The strategy of the ADP

  • The program’s core strategy can be summarised as follows.
  • Making development a widespread movement in these areas
  • Determine the low-hanging fruits and the strengths of each district in order to serve as a catalyst for development.
  • To instill a sense of competition, track progress, and rank districts.
  • Districts must strive to be the best in the state and the nation.

The ADP’s characteristics

  • It has evolved into a Jan Andolan.
  • The ADP is unique in its attempt to track the progress of these districts through real-time data tracking.
  • The program aims to increase convergence between existing central and state government programs.
  • Another notable feature is the district’s performance in the public domain and the experience building of the district bureaucracy.
  • The program is aimed at the entire population of the district, rather than a specific group of beneficiaries.
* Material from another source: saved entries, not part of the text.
/-- … and the UNHEDGED charitable reading a fortiori (no monotonicity needed): at the same deep place, `¬ (Thm311Charitable_4 ∧ PinnedRegions)`
for every column structure — the `Licence` route, independent of §3's volume route. [claim: Mochizuki2012, status: disputed] -/
theorem not_charitable_4_and_pinned_settingPrVolSharp_of_realising (ht0 : ∀ pp i x, t pp i x ≠ 0) (htq0 : ∀ pp x, tq pp x ≠ 0)
    (htq1 : ∀ (pp : Nat.Primes) (x : (thetaIndex X).Fibre (.inr pp)),
      haveI : Fact (pp : ℕ).Prime := ⟨pp.2⟩; placeOf X pp.1 x ∉ X.S → ‖tq pp x‖ = 1)
    (ht : ∀ (pp : Nat.Primes) (i : Fin X.lstar) (x : (thetaIndex X).Fibre (.inr pp)),
      haveI : Fact (pp : ℕ).Prime := ⟨pp.2⟩
      Real.log ‖t pp i x‖ = -(X.thetaPilot i (placeOf X pp.1 x)) * logNorm F (placeOf X pp.1 x) /
        localDegree F (placeOf X pp.1 x))
    (htq : ∀ (pp : Nat.Primes) (x : (thetaIndex X).Fibre (.inr pp)),
      haveI : Fact (pp : ℕ).Prime := ⟨pp.2⟩
      Real.log ‖tq pp x‖ = -(X.qPilot (placeOf X pp.1 x)) * logNorm F (placeOf X pp.1 x) /
        localDegree F (placeOf X pp.1 x))
    (i : Fin (thetaIndex X).lstar) (hi : 1 ≤ (i : ℕ)) (pp : Nat.Primes) [Fact (pp : ℕ).Prime] (hp2 : 2 < (pp : ℕ))
    (hdisc : ¬ ((pp : ℕ) : ℤ) ∣ NumberField.discr F)
    (x₀ : (thetaIndex X).Fibre (.inr pp)) (hx₀ : placeOf X pp.1 x₀ ∈ X.S)
    (col : ℤ → Column (logShellsDH X logv))
    (Q : LinkKummerData
      ({ toSituation := situationPrVol X hlog M archPk archSub Ψ act Mmod region, col := col } :
        LatticeSituation (thetaIndex X)))
    (ρ : (∀ v : (thetaIndex X).V, v ∈ (thetaIndex X).Vbad → Set ((logShellsDH X logv).StarPacket v)) →
      ∀ (j : (thetaIndex X).Label) (vQ : (thetaIndex X).VQ), Set ((logShellsDH X logv).Packet j vQ))
    (m₁ : ℤ) :
    ¬ (Summit.ABC.IUTFork.Charitable.Thm311Charitable_4
          ({ toSituation := situationPrVol X hlog M archPk archSub Ψ act Mmod region, col := col } :
            LatticeSituation (thetaIndex X)) Q ∧
        Cor312Vol.PinnedRegions
          ({ toSituation := situationPrVol X hlog M archPk archSub Ψ act Mmod region, col := col } :
            LatticeSituation (thetaIndex X))
          (settingPrVolSharp X hlog M archPk archSub Ψ act Mmod region n lat sig split qData tq t htq0 htq1) ρ (Q.qΨ n m₁)) :=
  not_charitable_4_and_pinned_of_not_licence _ _ ρ
    (not_licence_settingPrVolSharp_of_realising X hlog t tq M archPk archSub Ψ act Mmod region n lat sig split qData ht0 htq0 htq1
      ht htq i hi pp hp2 hdisc x₀ hx₀) Q m₁
import Mathlib
import HarnessLib
import Literature.Analysis.FluidPDE.SuitableWeak
import Literature.Analysis.FluidPDE.LocalTypeI
import Literature.Analysis.FluidPDE.LocalTypeIProofs
import Literature.Analysis.FluidPDE.LocalTypeIScaling
import Literature.Analysis.FluidPDE.SpaceTimeRescaling
import Literature.Analysis.FluidPDE.PineauVicolOneSlicePressure
import Literature.Analysis.FluidPDE.EnstrophyGronwall
import Literature.Analysis.FluidPDE.SelfSimilar

/-!
# StableStrataDoorSingularProfileTools — the scale-invariant quantities `A`, `E`, `D` of a decaying profile at the apex
# (tools for SEED-26 input I1b `StableStrataDoorOneSliceDefs.SingularProfileFloor`, door S26 «StableStrataDoor»)

Pure measure-theoretic bookkeeping (theorems only) for fields on the open past `(−∞,0) × ℝ³` with scale-invariant pointwise
majorants, at the backward cylinders `Q(r) = (−r², 0) × B_r` at the origin and at EVERY scale `r > 0`:

* `cknAEss_ne_top_of_hasTypeIDecay` — `A(r) < ∞` for a field with the Type-I envelope `‖v(t,x)‖ ≤ D/(‖x‖+√(−t))`
  (slices `≤ D² |x|⁻²`, integrable on balls of `ℝ³`);
* `cknE_ne_top_of_gradient_decay` — `E(r) < ∞` for a gradient with `‖G(t,x)‖ ≤ K/(‖x‖+√(−t))²`
  (`|G|²_F ≤ 3‖G‖² ≤ 3K² (‖x‖+√(−t))⁻⁴ ≤ 3K² |x|^{−5/2} (−t)^{−3/4}`, a separated integrable majorant);
* `cknD_le_of_sq_decay` — the UNIFORM level `D(ρ) ≤ K^{3/2} ∬_{Q(1)} (‖x‖+√(−t))⁻³` for a pressure with
  `|Q(t,x)| ≤ K/(‖x‖+√(−t))²`, from the pointwise majorant and the exact parabolic scaling of the model weight
  `∬_{Q(ρ)} (‖x‖+√(−t))⁻³ = ρ² ∬_{Q(1)} (‖x‖+√(−t))⁻³` (`lintegral_invCubeWeight_parabolicCylinder`, change of variables
  `setLIntegral_preimage_comp_stAffine`); the unit integral is finite (`lintegral_invCubeWeight_unit_lt_top`) by the tree's
  separated Type-I majorant `lintegral_typeI_cube_lt_top` (Pineau–Vicol 2026, proof of Prop. 9.5: `(√(−t)+|x|)⁻³ ≤
  (−t)^{−1/4}|x|^{−5/2}`).

These are the three finiteness / level hypotheses of Seregin's cubic lower bound at a singular point
(`Literature…Seregin2020.exists_le_cknC_of_isBackwardSingularPoint`) for the Riesz-pressure pair of a Type-I door-class profile;
the consumer is `StableStrataDoorSingularProfileFloor.singularProfileFloor_holds`.  Door family of LADDER-NS N0 (door S26 / SEED-26,
`--supports stmt-NavierStokesRegularity-0056`, helper lane; nsreg-p6 g15).
WHAT THIS IS NOT: not NS regularity (Clay A); no route, no item; no Navier–Stokes content at all (majorants only).

References: L. Caffarelli, R. Kohn, L. Nirenberg, CPAM 35 (1982), §2 (the quantities `A, E, C, D`) [CaffarelliKohnNirenberg1982];
F. Lin, CPAM 51 (1998), Def. 1 [Lin1998]; B. Pineau, V. Vicol, arXiv:2607.09619 (2026), proof of Prop. 9.5 [PineauVicol2026].
-/

noncomputable section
What distinguishes this program?

  • The program reflects what has happened to India’s development project under neoliberalism, particularly after the end of planning.
  • Long-overdue sectors have received increased attention.
  • It is not a customized program with a one-size-fits-all strategy. The districts have been given more responsibility. It has a district intervention strategy in place.
  • It operates on the SWOT (strengths, weaknesses, opportunities, and threats) model and compares national best parameters for effective resource management.
  • It is the Prime Minister’s most-reviewed program.
  • A general idea behind the concept is that good work is never overlooked. It has been widely praised on social media and by government officials.

Programmatic Strengths

  • The collection of baseline data and follow-ups at regular intervals is a key strength of the ADP.
  • Maintaining this effort would result in a robust collection of statistics for use by researchers and policymakers alike.
  • In doing so, the government also brings much-needed attention to human development and a willingness to meet the SDGs (SDGs).
  • The rankings show that incremental progress is being made in the selected districts.
  • The program also claims to be “non-partisan and unbiased,” with an emphasis on all-India growth.
  • The selection of districts suggests that the program did not favor any regional, political, or other bias.
  • The program aims to bring together central and state schemes centered on specific activities.

Problems with the program

  • Using Bihar as an example, they argue that the selection of districts for programs is problematic.
  • In fact, it excludes the poorest districts because per capita income, the most basic measure of development, is not considered.
  • There appears to be some ambiguity regarding whether the program is only concerned with improved access or also with the quality of service provided.
  • The indicators used are not defined relationally; rather, they are static indicators of human development that do not see people mired in dynamic social relations.
  • It is also accused of not making any new or targeted public investments (except for the possible use of Flexi-funds) in these districts while moralizing about its inability to improve (through rankings).
  • The program bears the burden of demonstrating the government’s “developmental” work while failing to address any of the fundamental issues surrounding equitable development.
  • Nonetheless, the NITI Aayog defends the overall strategy as capitalizing on “low-hanging fruit.”

Way ahead

  • The program has made a difference in the lives of Indian citizens by improving education, health, nutrition, financial inclusion, and skill development in some of the country’s most backward and geographically remote districts.
  • ADP adheres to the principle of “leave no one behind,” which is at the heart of the SDGs. According to the report, the program’s rapid success is due to high-level political commitment.
  • UNDP has suggested revising a few indicators that are close to saturation or are met by the majority of districts, such as ‘electrification of households’ as an indicator of basic infrastructure.